# Mauszeiger erstellen PS7



## Dennis-S. (10. Januar 2003)

Hallo,

weiß jemand wie man einen Mauszeiger in Photoshop erstellen kann bzw. das Bild irgendwie einfügen und freistellen kann. So beim Logo von Link gesehen.


----------



## fasty (10. Januar 2003)

möglichkeit 1:

screenshot (druck) >> neues bild >> STRG + V >> zeiger ausschneiden

möglichkeit 2:

pfadwerkzeug


----------



## Dennis-S. (11. Januar 2003)

*Geht net*

Also die Variante mit Photoshop vonwegen selbererstellen bekomm ich net gebacken und beim Screenshot ist es so, das der Mauszeiger nicht mit"fotografiert" wird.


----------



## Sovok (11. Januar 2003)

start->einstellungen->systemsteuerung->maus->zeiger->screenshot

gruss sov


----------



## Dennis-S. (11. Januar 2003)

*Hat sich grad erledigt *

Ich hab nen Plugin gefunden mit dem man in Photoshop *.cur Dateien öffnen und bearbeiten kann.  Trotzdem besten Dank für deine Hilfe


----------



## subzero (11. Januar 2003)

Zu dem Tool, hatte letztens auch erst ne anfrage dazu.....


----------



## Dennis-S. (11. Januar 2003)

*Häää*

Also ich hab grad mal Zeit gehabt um mich dran zu setzten aber irgendwas geht da nicht.
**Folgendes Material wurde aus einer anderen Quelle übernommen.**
/-! ## 3. Every `F ∋ √d`, `d` squarefree `≠ 1` (no exception), and every `F ∋ √d`, `d ∈ ℤ` not a square -/

/-- **EVERY NUMBER FIELD `F ∋ s` WITH `s² = d`, `d` SQUAREFREE, `d ≠ 1` (ANY degree): `PinnedRegions` FAILS at `settingPrVolSharp`** for the
analytic logarithms — p462506's `…_of_sq_eq_squarefree` with its hypothesis `d ≠ 3` REMOVED (the case `d = 3` is §2).
[cite: DupuyHilado2025, §4.9] [cite: NeukirchANT1999, Ch. II Prop. (5.3), (5.7), (6.8)] [claim: Mochizuki2012, status: disputed] -/
theorem not_pinnedRegions_settingPrVolSharp_of_sq_eq_squarefree' {s : F} {d : ℤ} (hs : s ^ 2 = d) (hsq : Squarefree d) (hd1 : d ≠ 1) :
    ¬ Cor312Vol.PinnedRegions
      (LatticeSituation.ofShells (logShellsDH X (analyticLogv F)) M archPk archSub
        (summandPiecesPr X (logvAnalytic_analyticLogv (F := F))).Adm
        (summandPiecesPr X (logvAnalytic_analyticLogv (F := F))).logvol Ψ act Mmod region frobAdm frobLogvol frobΨ frobMmod
        unitImage ballImage thetaDiv)
      (settingPrVolSharp X (logvAnalytic_analyticLogv (F := F)) M archPk archSub Ψ act Mmod region n lat sig split qData tq t
        htq0 htq1) ρ qK := by
  by_cases hd3 : d = 3
  · subst hd3
    exact not_pinnedRegions_settingPrVolSharp_of_sq_eq_three X M archPk archSub Ψ act Mmod region frobAdm frobLogvol frobΨ
      frobMmod unitImage ballImage thetaDiv n lat sig split qData t tq ρ qK htq0 htq1 (by rw [hs]; norm_num)
  · exact not_pinnedRegions_settingPrVolSharp_of_sq_eq_squarefree X M archPk archSub Ψ act Mmod region frobAdm frobLogvol frobΨ
      frobMmod unitImage ballImage thetaDiv n lat sig split qData t tq ρ qK htq0 htq1 hs hsq hd1 hd3

/-- The same for `PinnedRegions3`. [claim: Mochizuki2012, status: disputed] -/
theorem not_pinnedRegions3_settingPrVolSharp_of_sq_eq_squarefree' {s : F} {d : ℤ} (hs : s ^ 2 = d) (hsq : Squarefree d) (hd1 : d ≠ 1) :
    ¬ Cor312Vol.PinnedRegions3
      (LatticeSituation.ofShells (logShellsDH X (analyticLogv F)) M archPk archSub
        (summandPiecesPr X (logvAnalytic_analyticLogv (F := F))).Adm
        (summandPiecesPr X (logvAnalytic_analyticLogv (F := F))).logvol Ψ act Mmod region frobAdm frobLogvol frobΨ frobMmod
        unitImage ballImage thetaDiv)
      (settingPrVolSharp X (logvAnalytic_analyticLogv (F := F)) M archPk archSub Ψ act Mmod region n lat sig split qData tq t
        htq0 htq1) ρ qK :=
  fun h => not_pinnedRegions_settingPrVolSharp_of_sq_eq_squarefree' X M archPk archSub Ψ act Mmod region frobAdm frobLogvol frobΨ
          frobMmod unitImage ballImage thetaDiv n lat sig split qData t tq ρ qK htq0 htq1 hs hsq hd1 h.1

/-- **EVERY NUMBER FIELD `F ∋ s` WITH `s² = d`, `d ∈ ℤ` NOT A SQUARE (ANY degree): `PinnedRegions` FAILS at `settingPrVolSharp`** for the
analytic logarithms — write `|d| = b²·a` with `a` squarefree (`Nat.sq_mul_squarefree`); then `(s/b)² = ±a` is squarefree `≠ 1` in `ℤ`, and
the previous theorem applies. [cite: DupuyHilado2025, §4.9] [cite: NeukirchANT1999, Ch. II Prop. (5.3), (5.7), (6.8)]
[claim: Mochizuki2012, status: disputed] -/
theorem not_pinnedRegions_settingPrVolSharp_of_sq_eq_of_not_isSquare {s : F} {d : ℤ} (hs : s ^ 2 = d) (hd : ¬ IsSquare d) :
    ¬ Cor312Vol.PinnedRegions
      (LatticeSituation.ofShells (logShellsDH X (analyticLogv F)) M archPk archSub
        (summandPiecesPr X (logvAnalytic_analyticLogv (F := F))).Adm
        (summandPiecesPr X (logvAnalytic_analyticLogv (F := F))).logvol Ψ act Mmod region frobAdm frobLogvol frobΨ frobMmod
        unitImage ballImage thetaDiv)
      (settingPrVolSharp X (logvAnalytic_analyticLogv (F := F)) M archPk archSub Ψ act Mmod region n lat sig split qData tq t
        htq0 htq1) ρ qK := by
  -- `|d| = b² · a`, `a` squarefree
  obtain ⟨a, b, hba, ha⟩ := Nat.sq_mul_squarefree d.natAbs
  have hd0 : d ≠ 0 := fun h => hd (h ▸ ⟨0, by simp⟩)
  have hb0 : b ≠ 0 := by
    rintro rfl
    apply hd0
    have : d.natAbs = 0 := by rw [← hba]; simp
    exact Int.natAbs_eq_zero.mp this
  -- the signed squarefree part `a' = sign(d) · a`
  set a' : ℤ := d.sign * a with ha'def
  have hda' : d = (b : ℤ) ^ 2 * a' := by
    have h1 : (d.natAbs : ℤ) = (b : ℤ) ^ 2 * a := by rw [← hba]; push_cast; ring
    calc d = d.sign * (d.natAbs : ℤ) := (Int.sign_mul_natAbs d).symm
      _ = (b : ℤ) ^ 2 * a' := by rw [h1, ha'def]; ring
  have hsign : d.sign = 1 ∨ d.sign = -1 := by
    rcases lt_trichotomy d 0 with h | h | h
    · exact Or.inr (Int.sign_eq_neg_one_of_neg h)
    · exact absurd h hd0
    · exact Or.inl (Int.sign_eq_one_of_pos h)
  have hsq' : Squarefree a' := by
    rw [← Int.squarefree_natAbs, ha'def, Int.natAbs_mul]
    rcases hsign with h | h <;> rw [h] <;> simpa using ha
  have ha1 : a' ≠ 1 := by
    intro h1
    apply hd
    exact ⟨b, by rw [hda', h1, mul_one, sq]⟩
  -- `(s / b)² = a'`
  have hbF : ((b : ℤ) : F) ≠ 0 := by exact_mod_cast hb0
  have hs' : (s / ((b : ℤ) : F)) ^ 2 = (a' : F) := by
    rw [div_pow, hs, hda']; push_cast; field_simp
  exact not_pinnedRegions_settingPrVolSharp_of_sq_eq_squarefree' X M archPk archSub Ψ act Mmod region frobAdm frobLogvol frobΨ
    frobMmod unitImage ballImage thetaDiv n lat sig split qData t tq ρ qK htq0 htq1 hs' hsq' ha1

/-- The same for `PinnedRegions3`. [claim: Mochizuki2012, status: disputed] -/
theorem not_pinnedRegions3_settingPrVolSharp_of_sq_eq_of_not_isSquare {s : F} {d : ℤ} (hs : s ^ 2 = d) (hd : ¬ IsSquare d) :
    ¬ Cor312Vol.PinnedRegions3
      (LatticeSituation.ofShells (logShellsDH X (analyticLogv F)) M archPk archSub
        (summandPiecesPr X (logvAnalytic_analyticLogv (F := F))).Adm
        (summandPiecesPr X (logvAnalytic_analyticLogv (F := F))).logvol Ψ act Mmod region frobAdm frobLogvol frobΨ frobMmod
        unitImage ballImage thetaDiv)
      (settingPrVolSharp X (logvAnalytic_analyticLogv (F := F)) M archPk archSub Ψ act Mmod region n lat sig split qData tq t
        htq0 htq1) ρ qK :=
  fun h => not_pinnedRegions_settingPrVolSharp_of_sq_eq_of_not_isSquare X M archPk archSub Ψ act Mmod region frobAdm frobLogvol frobΨ
          frobMmod unitImage ballImage thetaDiv n lat sig split qData t tq ρ qK htq0 htq1 hs hd h.1

/-! ## 4. Every number field with a quadratic subfield -/

/-- **EVERY NUMBER FIELD WITH A QUADRATIC SUBFIELD `K ≤ F`: `PinnedRegions` FAILS at `settingPrVolSharp`** for the analytic logarithms —
every `X : PilotData F`, `ρ`, `qK`, column data, `Ψ`, ideles, column.  `K = ℚ(√d_K)` with `d_K` a fundamental discriminant (tree:
`Quadratic.exists_sq_eq_discr`, `Quadratic.isFundamentalDiscriminant_discr` — Marcus, *Number Fields*, Ch. 2 Thm. 1), so `F ∋ √d` with `d`
squarefree `≠ 1` (`d = d_K` or `d_K/4`), and §3 applies; the degree of `F` never enters.
[cite: DupuyHilado2025, §4.9] [cite: NeukirchANT1999, Ch. II Prop. (5.3), (5.7), (6.8)] [claim: Mochizuki2012, status: disputed] -/
theorem not_pinnedRegions_settingPrVolSharp_of_intermediateField_finrank_eq_two (K : IntermediateField ℚ F)
    (hK : Module.finrank ℚ K = 2) :
    ¬ Cor312Vol.PinnedRegions
      (LatticeSituation.ofShells (logShellsDH X (analyticLogv F)) M archPk archSub
        (summandPiecesPr X (logvAnalytic_analyticLogv (F := F))).Adm
        (summandPiecesPr X (logvAnalytic_analyticLogv (F := F))).logvol Ψ act Mmod region frobAdm frobLogvol frobΨ frobMmod
        unitImage ballImage thetaDiv)
      (settingPrVolSharp X (logvAnalytic_analyticLogv (F := F)) M archPk archSub Ψ act Mmod region n lat sig split qData tq t
        htq0 htq1) ρ qK := by
  haveI : CharZero K := charZero_of_injective_algebraMap (algebraMap ℚ K).injective
  haveI : NumberField K := NumberField.mk
  obtain ⟨-, -, δ, -, hδ⟩ := Quadratic.exists_sq_eq_discr (K := K) hK
  -- `√d_K ∈ F`
  set s : F := ((δ : K) : F) with hsdef
  have hδK : ((δ : K)) ^ 2 = ((NumberField.discr K : ℤ) : K) := by
    have h := congrArg (algebraMap (𝓞 K) K) hδ
    rwa [map_pow, map_intCast] at h
  have hsF : s ^ 2 = ((NumberField.discr K : ℤ) : F) := by
    have h := congrArg (algebraMap K F) hδK
    rw [map_pow, map_intCast] at h
    exact h
  rcases Quadratic.isFundamentalDiscriminant_discr (K := K) hK with ⟨-, hsq, hne⟩ | ⟨h4, hm, hsq⟩
  · exact not_pinnedRegions_settingPrVolSharp_of_sq_eq_squarefree' X M archPk archSub Ψ act Mmod region frobAdm frobLogvol frobΨ
          frobMmod unitImage ballImage thetaDiv n lat sig split qData t tq ρ qK htq0 htq1 hsF hsq hne
  · -- `d_K = 4m`: `F ∋ s/2` with `(s/2)² = m`, `m ≡ 2, 3 (mod 4)` squarefree, `m ≠ 1`
    set m : ℤ := NumberField.discr K / 4 with hmdef
    have hDm : NumberField.discr K = 4 * m := by rw [hmdef]; exact (Int.mul_ediv_cancel' h4).symm
    have h20 : (2 : F) ≠ 0 := two_ne_zero
    have hs2 : (s / 2) ^ 2 = (m : F) := by
      rw [div_pow, hsF, hDm]; push_cast; field_simp; ring
    exact not_pinnedRegions_settingPrVolSharp_of_sq_eq_squarefree' X M archPk archSub Ψ act Mmod region frobAdm frobLogvol frobΨ
          frobMmod unitImage ballImage thetaDiv n lat sig split qData t tq ρ qK htq0 htq1 hs2 hsq (by omega)

/-- The same for `PinnedRegions3`. [claim: Mochizuki2012, status: disputed] -/
theorem not_pinnedRegions3_settingPrVolSharp_of_intermediateField_finrank_eq_two (K : IntermediateField ℚ F)
    (hK : Module.finrank ℚ K = 2) :
    ¬ Cor312Vol.PinnedRegions3
      (LatticeSituation.ofShells (logShellsDH X (analyticLogv F)) M archPk archSub
        (summandPiecesPr X (logvAnalytic_analyticLogv (F := F))).Adm
        (summandPiecesPr X (logvAnalytic_analyticLogv (F := F))).logvol Ψ act Mmod region frobAdm frobLogvol frobΨ frobMmod
        unitImage ballImage thetaDiv)
      (settingPrVolSharp X (logvAnalytic_analyticLogv (F := F)) M archPk archSub Ψ act Mmod region n lat sig split qData tq t
        htq0 htq1) ρ qK :=
  fun h => not_pinnedRegions_settingPrVolSharp_of_intermediateField_finrank_eq_two X M archPk archSub Ψ act Mmod region frobAdm
          frobLogvol frobΨ frobMmod unitImage ballImage thetaDiv n lat sig split qData t tq ρ qK htq0 htq1 K hK h.1

end Summit.ABC.IUTFork.Joshi

end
Wenn ich den Cursor in Ps öffne steht in der Ebenpalette Indiziert und ich kann den nicht wirklich bearbeiten, will den Hintergrund des Cursors ja nur Transparent bekommen und den dann kopieren und in ein anderes Bild einfügen.... Weiß da jemand  Abhilfe?


----------



## Mythos007 (12. Januar 2003)

Ändere den Bild Modus über => "Bild" => "Modus" => "RGB-Farben"


----------



## Dennis-S. (12. Januar 2003)

*Jau...*

Super, besten Dank


----------



## shax (12. August 2003)

*ähm ja*

ich bin eben auf das board hier getossen, ich möchte nämlich auch gerne eigene mauszeiger entwerfen.
wo kann ich denn besagtes plugin runterladen?


----------



## Pudig (12. August 2003)

Hier: Plugin 

(Ich hoffe, ich liege nicht falsch)


----------



## shax (12. August 2003)

dankö schön


----------